PQR is a triangle. S is a point on the side QR of ΔPQR such that ∠PSR = ∠QPR. Given QP = 8 cm, PR = 6 cm and SR = 3 cm.

1. Prove ΔPQR ∼ ΔSPR.
2. Find the length of QR and PS.
3. `"area of ΔPQR"/"area of ΔSPR"`

Answer 1

i. In ΔPQR and ΔSPR, we have

∠QPR = ∠PSR   ...(Given)

∠PRQ = ∠PRS  ...(Common)

So, by AA-axiom similarity, we have

ΔPQR ∼ ΔSPR  ...(Proved)

ii.
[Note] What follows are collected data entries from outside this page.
/-!
# Free-gas (`U = 0`) sector witness for TcThermcert1's K1 family — part 2: the twisted free torus gas as `dΓ(h(θ))`,
# K1's sector block, and the spin-twisted trace formula

(a)–(e) of the model glue: `magneticHubbardTorus_uniformTwist_eq_dGamma` (the uniformly twisted `U = 0` torus Hamiltonian IS
`dΓ(twistedOneBody L ![θ,0] 0)`), `partitionFn_toBlock_flux_free_eq_trace` (K1's `(N, S^z=0)` sector block of the seam-flux torus has
partition function `tr(𝟙_{(M,M)} e^{−β dΓ h(θ)})`, `L ≥ 3`), `trace_exp_spinTwist_mul_gibbsWeight_dGamma_twistedOneBody`
(`tr(e^{Σ_σ f_σ N_σ} e^{−β dΓ h(θ)}) = ∏_k ∏_σ (1 + e^{f_σ} e^{−β ξ_k(θ)})`, plane-wave diagonalisation on the orbitals). Technical device:
the generic free-fermion lemmas are restated for an arbitrary `DecidableEq` instance (`…_decEq`), because the orbitals of
`FermionTorus 2 L` carry the `Lex`/`Fintype` instance rather than the order-derived one (cf. `partitionFn_dGamma_eq_det_decEq`).
HONEST FRAMING: statements about the FREE (`U = 0`) twisted torus gas and about symmetric functions of explicit reals;
nothing here touches `U = 8`; superconductivity in the Hubbard model is NOT proved (or disproved) by any of this.
Provenance: landed form of the crux workfile `Cruxes/ThermalStiffnessCeilingU8b10_le_1o8/FreeGasArcSkeleton.lean` v4.1 (tree 80a90c42bbb7)
+ `FreeGasArcInputs.lean` (d3c3c585d14e), planner `hubbard-floor-idea-rescuer` g5, card `free-gas-arc-darroch` (crit-1 KEEP);
hubbard-floor support target ST-K1-U0-1, `--supports stmt-Ventures-26381` (TcThermcert1 crux K1). Split into ≤ 400-line modules
`Theorems/TcThermcert1FreeGas*.lean`.
-/

noncomputable section

namespace Summit.Ventures.CertifiedManyBodySolver.Theorems.FreeGasArc

open Filter Topology Set Real Finset
open Summit.Ventures.CertifiedManyBodySolver.Observables
open Literature.MathematicalPhysics.QuantumLattice
open Literature.Probability.LatticeModels (TorusSite latticeMomentum)
open scoped BigOperators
Since ΔPQR ∼ ΔSPR  ...(Proved)

`=> (PQ)/(SP) = (QR)/(PR) = (PR)/(SR)`

Consider `(QR)/(PR) = (PR)/(SR)`  ...(From 1)

`=> (QR)/6 = 6/3`

`=> QR = (6 xx 6)/3 = 12  cm`

Also, `(PQ)/(SP) = (PR)/(SR)`

`=> 8/(SP) = 6/3`

`=>8/(SP) = 2`

`=> SP = 8/2 = 4  cm`

iii. `"area of ΔPQR"/"area of ΔSPR" = (PQ^2)/(SP^2)`

= `8^2/4^2`

= `64/16`

= `4/1`

`"area of ΔPQR"/"area of ΔSPR" = 4 : 1`